The anapost directory contains a collection of useful functions for post-processing NASTRAN results. These include aelempost, a utility that reads solid element stress results from NASTRAN OP2 or PCH and post-processes them. max_von_mises calculates the worst direction von Mises stress on a per-element basis, given stress inputs in 3 orthogonal directions. For more details on the supplied utilities, please review the contents of this directory in your installation. README.txt, located in this directory, gives more details about the available utilities.
To use any of these utilities, simply add the examples/anapost directory to your MATLAB path.
Damage-Based Analysis (DBA) is a spectral data processing method built to handle the “difficult” time histories that are commonly seen in many industries. For a time history that is not stationary or ergodic and has time-varying magnitudes and frequency content, Fourier-based processing methods will typically be over- or under-conservative or require significant pre-processing work to obtain a trustworthy result. DBA is built to take these time histories and return a set of PSD’s that will result in the same peak response and the same fatigue damage as the input time history given a set of input parameters.
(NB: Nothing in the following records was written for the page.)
import Summits.MatrixMultiplication.OmegaCensus.ThreeSetZ5Z5CoverKitE3Split
import Summits.MatrixMultiplication.OmegaCensus.DominoZ5Z5Data19S0
import HarnessLib

/-!
# Three-margin cover computations for `(1,9,12)@325`, hole class `σ = 0`, flagged row `14`, piece `P3` (234936 nodes)

ω-census `pub-omega`, family (b3), seat pub-omega-group gen 38.  Framing: lottery ticket; floor = certified bounds/negative ranges.
VALUE: kernel computations of the `ℤ₅²` stage of the census cell `(1,9,12)@325` of `ℤ₅ × ℤ₆₅` (design `HOME/pub-omega-group-g37/DESIGN-1-9-12.md`);
NOT progress on ω.  Sizing (re-planned after '(kernel) excessive memory consumption' bounces of single 8-column groups of 184k–235k
enumeration nodes on loaded farm nodes): every `decide + kernel` here has ≤ 150k `rowsEnumE3` nodes (a whole group of 8 flagged columns, or a
half of 4 via `List.take 4` / `List.drop 4`), every file ≤ 280k; halves and groups are recombined in `DominoZ5Z5Join19Sσ`
(`coverGenE3_of_halves`, `coverGenE3_of_chunks`).  Model: `HOME/pub-omega-group-g38/code/colcost.py`.
-/

namespace Summit.MatrixMultiplication.OmegaCensus

namespace Z5Z5ThreeSet

open ZpZpDomino

set_option maxRecDepth 100000 in
set_option maxHeartbeats 4000000 in
/-- Cover computation: flagged row `14`, column group `0`, second half (4 columns) (92811 enumeration nodes). [folklore] -/
theorem cov19s0_r14_c0b : coverGenE3 tree19s0 exc19s0 10 (rowWs 5 10) (diagIdx 5) [flR19s0.getD 14 []] ((flCg19s0.getD 0 []).drop 4)
    flD19s0 (offs 5 10) (off 5 10 1) (off 5 10 2) = true := by decide +kernel

set_option maxRecDepth 100000 in
set_option maxHeartbeats 4000000 in
/-- Cover computation: flagged row `14`, column group `1`, first half (4 columns) (77340 enumeration nodes). [folklore] -/
theorem cov19s0_r14_c1a : coverGenE3 tree19s0 exc19s0 10 (rowWs 5 10) (diagIdx 5) [flR19s0.getD 14 []] ((flCg19s0.getD 1 []).take 4)
    flD19s0 (offs 5 10) (off 5 10 1) (off 5 10 2) = true := by decide +kernel

set_option maxRecDepth 100000 in
set_option maxHeartbeats 4000000 in
/-- Cover computation: flagged row `14`, column group `3` (64785 enumeration nodes). [folklore] -/
theorem cov19s0_r14_c3 : coverGenE3 tree19s0 exc19s0 10 (rowWs 5 10) (diagIdx 5) [flR19s0.getD 14 []] (flCg19s0.getD 3 [])
    flD19s0 (offs 5 10) (off 5 10 1) (off 5 10 2) = true := by decide +kernel

end Z5Z5ThreeSet

end Summit.MatrixMultiplication.OmegaCensus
To do this, DBA employs the same response spectrum technique used for Shock Response Spectrum processing but extends the concept significantly. The input time history is fed into a bank of single degree of freedom (SDOF) oscillators and the integrated responses of those oscillators are used to calculate four PSDs: the G1 "strength" PSD, and three "fatigue" PSDs (G4, G8, G12) denoted by their associated fatigue exponents (b) of 4, 8, and 12. These PSDs are derived such that when input as a base excitation into the same bank of oscillators, they will produce an equivalent SDOF response as the input time history produced. In particular, the G1 PSD will produce an equivalent SDOF peak response while the G4, G8, and G12 PSDs will produce equivalent fatigue damage for every oscillator requested by the user (input parameters include frequency and damping).
In other words, DBA uses SDOF’s as the ‘middle-men’ between a measured environment and the ground test. Because DBA is examining frequency content along with fatigue damage at every frequency, the user has significantly more insight into both the underlying data and what kind of ground test and test duration is best suited to replicate that environment. The use of SDOF’s and damage equivalence allows for tailored and intelligent random vibration test specification above and beyond what has typically been possible with historical data processing methods.
The compute_dba function computes the damage based analysis Power Spectral Densities from a time history. This time history is fed into a bank of single degree of freedom oscillators, and the integrated responses of those oscillators (using Kelly-Richman integration) is used to calculate four PSDs: the G1 "strength" PSD, and three "fatigue" PSDs (G4, G8, G12) denoted by their associated fatigue exponents (b) of 4, 8, and 12. These PSDs are derived such that they will produce an equivalent SDOF response as the input time history produced over a given test duration T0. In particular, the G1 PSD will produce an equivalent SDOF peak response while the G4, G8, and G12 PSDs will produce equivalent fatigue.
To use this utility, simply add the examples/DBA directory to your MATLAB path.